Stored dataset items
_____

import Summits.CriticalPhenomena.PercolationContinuityZ3.Theorems.Transplant.FKConnectivityAllQPat3ThetaJoin
import HarnessLib

/-!
# Connectivity correlation inequalities for `φ_{w,q}`, every `q > 0` — THE RING GLUING (Stage S2, part 1c): patterns, antipodal
# exponent and the TRILINEAR decomposition of a three-mark table over the ring `K(v,u;b) · Q₁(u,w;s) · Q₂(w,v;t)`

Definitions + theorems file (`--supports stmt-CriticalPhenomena-4575`), census lane `prim-bschramm-census` (gen 36) of the post-continuity programme (LANE 2 bschramm, FK sub-lane);
builds on p205010 (kernel theorem, internal audit signed; external expert review pending).
No named facts, no sorries; standard axioms.  The RING configuration of census g34's Lemma Θ₃ (three two-terminal pieces around the
corners `u, w, v`, pairwise meeting in one corner each; marks `b ∈ K`, `s ∈ Q₁`, `t ∈ Q₂` inner): **`FK.joinRing`** (pattern on
`(b, s, t)` from the pieces' patterns on `(v,u,b)`, `(u,w,s)`, `(w,v,t)`: inside `Q₁ ∪ Q₂`, glued in series at `w`, the corners `u, v`
are joined iff `u ~ w ~ v`; then `K` is glued in parallel across `{u, v}`), **`FK.corrRing`** (one cycle iff all three pieces join
their corners), `FK.reachable_union_sameside` (two points on the same side of a `{u,v}`-interface), **`FK.pat3_union3_ring`**,
**`FK.apExp_union3_ring`** (`k+k̄+4|V| = Σ_p (k+k̄)_p + corrRing + corrRing'`; fk-2's `apExp_series` + `apExp_parallel`),
**`FK.tval_union3_ring`** (census g32's r-linear form, `r = 3`).  With `…Pat3ThetaGluing.lean` this completes the gluing layer of
Stage S2; the levelwise product-cone lemma, the certificate checker and the data remain.
[cite: AyyerLinussonRavichandran2025, §7 eq. (13)–(15) (p. 22)] [cite: Grimmett2006, §3.8 (pp. 61–62)]
-/

noncomputable section

namespace Summit.CriticalPhenomena.PercolationContinuityZ3.Theorems
/-- **`toSp(γ)` has `F`-rational blocks for `γ ∈ G₁(F)`**: with `γ = γ₁ + γ₂ δ` (`γ₁ = re ∘ γ`, `γ₂ = im ∘ γ` entrywise
over `F`, index `Fin N × Fin M`), `adelicPairToSymplectic (rationalPairToAdelic γ) (a, b) = ((γ₁ ⊗ 1) a + d (γ₂ ⊗ 1) b,
(γ₂ ⊗ 1) a + (γ₁ ⊗ 1) b)` — so `toSp(G₁(F)) ⊂ Sp_F(𝕎)`, the field `toSp_mem_spRat` of the dual-pair splitting datum.
[cite: GelbartRogawski1991, §3.1 p. 455] -/
theorem adelicPairToSymplectic_rationalPairToAdelic_apply [Algebra.IsQuadraticExtension F E] {δ : E}
    (hcδ : c δ = -δ) (hδ : δ ≠ 0) {d : F} (hd : δ * δ = algebraMap F E d) {TV : Matrix (Fin N) (Fin N) F}
    {TW : Matrix (Fin M) (Fin M) F} (hV : TV.IsSymm) (hW : TW.IsSymm) (hJV : JV = TV.map (algebraMap F E))
    (hJW : JW = TW.map (algebraMap F E)) (γ : rationalPair F E c N M JV JW)
    (a b : Fin N × Fin M → AdeleRing (𝓞 F) F) :
    (adelicPairToSymplectic F E c N M hcδ hδ hd hV hW hJV hJW (rationalPairToAdelic F E c N M JV JW γ)).1 (a, b) =
      ((((γ : GL (Fin N × Fin M) E) : Matrix (Fin N × Fin M) (Fin N × Fin M) E).map (QuadraticCoordinates.re
            (quadraticRatCoords E (not_mem_range_algebraMap_of_apply_eq_neg E c hcδ hδ)).toAddEquiv)).map
            (algebraMap F (AdeleRing (𝓞 F) F)) *ᵥ a +
          algebraMap F (AdeleRing (𝓞 F) F) d •
            ((((γ : GL (Fin N × Fin M) E) : Matrix (Fin N × Fin M) (Fin N × Fin M) E).map (QuadraticCoordinates.im
              (quadraticRatCoords E (not_mem_range_algebraMap_of_apply_eq_neg E c hcδ hδ)).toAddEquiv)).map
              (algebraMap F (AdeleRing (𝓞 F) F)) *ᵥ b),
        (((γ : GL (Fin N × Fin M) E) : Matrix (Fin N × Fin M) (Fin N × Fin M) E).map (QuadraticCoordinates.im
            (quadraticRatCoords E (not_mem_range_algebraMap_of_apply_eq_neg E c hcδ hδ)).toAddEquiv)).map
            (algebraMap F (AdeleRing (𝓞 F) F)) *ᵥ a +
          (((γ : GL (Fin N × Fin M) E) : Matrix (Fin N × Fin M) (Fin N × Fin M) E).map (QuadraticCoordinates.re
            (quadraticRatCoords E (not_mem_range_algebraMap_of_apply_eq_neg E c hcδ hδ)).toAddEquiv)).map
            (algebraMap F (AdeleRing (𝓞 F) F)) *ᵥ b) := by
  have hre : ∀ P : Matrix (Fin N × Fin M) (Fin N × Fin M) E,
      (P.map (algebraMap E (AdeleRing (𝓞 E) E))).map
          (QuadraticCoordinates.re (quadraticAdeleEquiv F E c hcδ hδ).toAddEquiv) =
        (P.map (QuadraticCoordinates.re
          (quadraticRatCoords E (not_mem_range_algebraMap_of_apply_eq_neg E c hcδ hδ)).toAddEquiv)).map
          (algebraMap F (AdeleRing (𝓞 F) F)) := fun P => by
    rw [Matrix.map_map, Matrix.map_map]
    exact congrArg P.map (funext (adele_re_algebraMap F E c hcδ hδ hd))
  have him : ∀ P : Matrix (Fin N × Fin M) (Fin N × Fin M) E,
      (P.map (algebraMap E (AdeleRing (𝓞 E) E))).map
          (QuadraticCoordinates.im (quadraticAdeleEquiv F E c hcδ hδ).toAddEquiv) =
        (P.map (QuadraticCoordinates.im
          (quadraticRatCoords E (not_mem_range_algebraMap_of_apply_eq_neg E c hcδ hδ)).toAddEquiv)).map
          (algebraMap F (AdeleRing (𝓞 F) F)) := fun P => by
    rw [Matrix.map_map, Matrix.map_map]
    exact congrArg P.map (funext (adele_im_algebraMap F E c hcδ hδ hd))
  rw [← hre, ← him]
  exact (isQuadraticCoordinates_adele E c hcδ hδ hd).resAut_apply_mk (Fin N × Fin M) _ a b

end Adelic

end UnitaryGroup

end Literature.NumberTheory.Automorphic

end
import Mathlib
import Literature.MathematicalPhysics.QuantumFieldTheory.Balaban1983to89.B6FromB4
import Literature.MathematicalPhysics.QuantumFieldTheory.Balaban1983to89.B6BondElimination

/-!
# `Balaban1983to89.B6WeightedEncoding` — the "routine encoding" of a weighted multi-scale variable set as a unit
lattice operator of [3], PERFORMED (B6 = T. Bałaban, *Propagators and renormalization transformations for lattice
gauge theories. II*, Commun. Math. Phys. **96**, 223–250 (1984) [Balaban1984PropagatorsII]; [3] = B4 =
[Balaban1983RegularityDecay], Sect. 5 Theorem p. 594)

CITATION HEADER (lean-in-tree rule 2026-08-18).  Cell `pub-balaban`, unit `b2b-balaban-b06-g3` (paper sub-cell B06,
gen 3).  Sibling of `…B6FromB4` (unit pv09-g2), whose use-site theorems `useSites_uniform` / `cubeSites_uniform` /
`ineq279_281_of_sect5` / `ineq2148_of_sect5` carry the NAMED hypothesis `UseSite.Encodes K σ` — in the words of that
module, the *"routine encoding of a multi-scale bond/site set with the weighted products (2.69) as Ω ⊂ Z^d, functions
R^N-valued"* of the cell's census rows G-B6-05a / G-B6-12 (ii), *"NAMED, not performed"*.  THIS MODULE PERFORMS IT,
generically and sorry-free: for every finite family of real variables indexed by a type S, carrying weights
w : S → [1, W] and placed injectively in Ω × Fin N by ι, and every operator M on ℓ²(S, w) that is self-adjoint for the
weighted product, bounded below by γ₀ in it and has an exponentially decaying kernel, the conjugated-and-padded matrix
`encode ι w M γ₀` on Ω × Fin N satisfies condition (5.6) of [3] (`encode_hyp56`), its inverse restricted to ι(S) is the
conjugate of M⁻¹ (`encode_inv_apply`), the use site it defines satisfies `UseSite.Encodes √W 1` (`WSite.encodes`), and
therefore the Sect. 5 Theorem of [3] (uniform reading, `B4.Sect5ThmUniform`) gives ONE O(1) and ONE rate for the decay
of M⁻¹ over ALL such sites (`weightedSites_uniform`); the (S1)/(S4) family statements of `…B6FromB4` follow with the
encoding hypothesis DISCHARGED (`ineq279_281_of_weighted`, `ineq2148_of_weighted`).

THE PRINTED SITES (quoted from the renders `1984-cmp96-propagators-rt-II-p013-x2.png`, `…-p015-x2.png`, `…-p026-x2.png`).
* p. 235 [PDF 13], (2.69): *"The inequalities (2.67), (2.68) suggest that we should consider the operator Q′G′²Q′* on
  a Hilbert space L²(𝔅) defined by the scalar product ⟨λ, λ′⟩ = Σ_{j=0}^k Σ_{y∈Λ_j} (L^jη)^d λ(y)λ′(y). (2.69)"*; and
  before (2.71): *"We assume that either □̃ ⊂ B^j(Λ_j), or it intersects B^{j+1}(Λ_{j+1}) also. We have for ω defined
  on 𝔅∩□ (outside this set we put ω equal to 0)"*.
* (S1) p. 237 [PDF 15]: *"Of course we have also a bound from above and an exponential decay of the kernel of
  Q′G′^ξ(□̃)²Q′* with the decay rate δ₀. Hence the operator C^ξ_□ is bounded from above and below by absolute
  constants. We can use the theory developed in Sect. 5 [3] to conclude that it has an exponential decay with a decay
  rate δ₁ depending on δ₀ and the bound γ₀."* … *"Thus we have |C^ξ_□(y, y′)| ≤ O(1)e^{−δ₁|y−y′|} (2.79) for y, y′
  belonging to 𝔅∩□ rescaled to unit scale."*
* (S4) p. 248 [PDF 26]: *"Finally let us consider the operator QGQ* and its inverse. We consider these operators
  on the L²-space defined by (2.69) with sites replaced by bonds."* … *"Keeping the same notations as before we
  consider the operators C_□ = ((QG_□Q*)↾_□)^{−1}, C = Σ_{□∈𝒟} h_□C_□h_□. (2.143) At first let us investigate bounds on
  C_□. We assume that we have the same geometric situation as previously, so"* (2.144) *"where Q″ is defined, as in
  (2.119), by the quadratic form in B in the expression (2.112), and the last scalar product above is on the unit
  scale. We put B equal to 0 outside □"* … *"⟨B, (QG_□Q*)↾_□B⟩ ≥ γ₀‖B‖² (2.147) with a positive constant γ₀ depending
  on d and L only."*  (v1.1 DOCFIX 2026-08-18, XREAD `b2b-balaban-ref5` C-ref5-31: v1 presented the paraphrase "Let us
  take the j^th term in (2.142) and □ ∈ 𝒟_j" in quotation marks; it is not printed on p. 248 and is replaced here by
  the printed sentences; no declaration changed.)
So at both sites the variables live on a finite TWO-SCALE set (points, resp. bonds, of Λ_j∩□ on the L^jη-lattice and
of Λ_{j+1}∩□ on the L^{j+1}η-lattice, rescaled by (L^jη)^{−1} to the unit lattice ℤ^d and its sublattice Lℤ^d), the
scalar product is (2.69), whose weights on the unit scale of the finer lattice are (L^{j′−j})^d ∈ {1, L^d}, and the
operator to which [3] is applied is self-adjoint and bounded below (by γ₀², (2.78); by γ₀, (2.147)) in THAT product.
[3] is printed for *"a symmetric operator defined on the space L²(Ω) of functions φ : Ω → R^N"*, Ω ⊂ Z^d, with the
unweighted product (`B4.Hyp56`, `B4.Idx Ω N = ↥Ω × Fin N`).

WHAT IS KERNEL-CHECKED (pure finite-dimensional linear algebra; no leaf, no named fact).
1. `conj w M = D M D⁻¹`, D = diag(√w) (`conj_eq_diagonal_mul`): `det_conj`, `conj_mul`, `conj_one`, `conj_inv`
   ((DMD⁻¹)⁻¹ = DM⁻¹D⁻¹), `conj_isSymm` (weighted self-adjointness w(y)M(y,y′) = w(y′)M(y′,y) ⇒ symmetric),
   `conj_lower` (⟨u, Mu⟩_w ≥ γ‖u‖²_w ⇒ DMD⁻¹ ≥ γ), `conj_decay` (|DMD⁻¹(y,y′)| ≤ √W·c·e^{…} if 1 ≤ w ≤ W).
2. Transport along an injection ι : S ↪ Ω × Fin N and padding by γ on the unused indices (`encode`, built on
   `B6BondElimination.pad`): `encode_apply`, `encode_hyp56` ((5.6) with (γ, √W·c + γ, δ)), `encode_inv_apply`.
3. `WSite` / `WSite.Printed W γ₀ c₀ δ₀` (the printed data and hypotheses of one site: weights in [1, W], weighted
   self-adjointness, the DISPLAYED lower bound, the ASSERTED kernel decay in the sup-distance of the encoded positions),
   `WSite.toUseSite`, `WSite.hyp56`, `WSite.encodes` (`UseSite.Encodes √W 1` — DISCHARGED), `weightedSites_uniform`
   (from `B4.Sect5ThmUniform`: ∃ O(1), δ for all sites: |M⁻¹(y, y′)| ≤ O(1)e^{−δ|ιy−ιy′|}), and the family forms
   `ineq279_281_of_weighted` / `ineq2148_of_weighted` = `B6FromB4.ineq279_281_of_sect5` / `ineq2148_of_sect5` with
   `henc` and `h278`/`h2147` replaced by the printed weighted hypotheses.

TYPING REMARKS (cell DIVERGENCE D-b06.13).  (a) Kernels: B6 composes kernels with the weights of the summation variable
((2.83): *"Σ_{y″} (L^{j′}η)^d (Q′G′²Q′*)(y, y″)h_{□′}(y″)C_{□′}(y″, y′)"*), i.e. kernel = matrix entry / w(y′); the module
states everything for MATRIX entries (M acting as (Mλ)(y) = Σ_{y′} M(y, y′)λ(y′)); with 1 ≤ w ≤ W the two conventions
differ by factors in [W⁻¹, 1] on the hypothesis side (absorbed in c₀) and only IMPROVE the conclusion (`abs_div_weight_le`).
Normalising the smallest weight to 1 is free: the hypotheses `symm`/`lower` are invariant under a common rescaling of
w.  (b) Distances: B6's |y − y′| for the rescaled points is typed, as in [3] (`B4.Hyp56`, D-b04), as the sup-distance of
the encoded positions in ℤ^d (the rescaled L^jη- and L^{j+1}η-lattice points ARE points of ℤ^d, resp. Lℤ^d ⊂ ℤ^d); a
euclidean reading changes the rates by √d.  For bonds, position = starting point, component = direction (N = d), or
N = 2d with the scale as part of the component index, which makes ι injective with no geometric discussion; the
module keeps ι abstract (any injection), so both fit.  (c) T-tori ↦ ℤ^d regions as in D-pv09g2.2 / D-b06.10–12 (the
operators at (S1)/(S4) are restricted to a cube □, p. 248: *"We put B equal to 0 outside □"*).  (d) What this module
does NOT touch: the kernel-decay hypotheses on the operators themselves (asserted in print, not displayed — they stay
the named field `WSite.Printed.decay`), the lower bounds (2.78)/(2.147) (displayed; (2.147)'s undisplayed step is the
sibling `…B6AdjointAveraging`), the scaling laws (2.80)/(2.144) (kept as the hypotheses `ht`/`hscale` of
`B6FromB4.cubeSites_uniform`), and the random walks (2.82)–(2.87).

Value = kernel certificate of one elementary undisplayed step (the cell's "routine encoding"), NOT summit progress.
-/

namespace Literature.MathematicalPhysics.QuantumFieldTheory.Balaban1983to89.B6WeightedEncoding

_____

Copy out each line of the entries above that holds "namespace".

namespace Summit.CriticalPhenomena.PercolationContinuityZ3.Theorems
namespace Literature.MathematicalPhysics.QuantumFieldTheory.Balaban1983to89.B6WeightedEncoding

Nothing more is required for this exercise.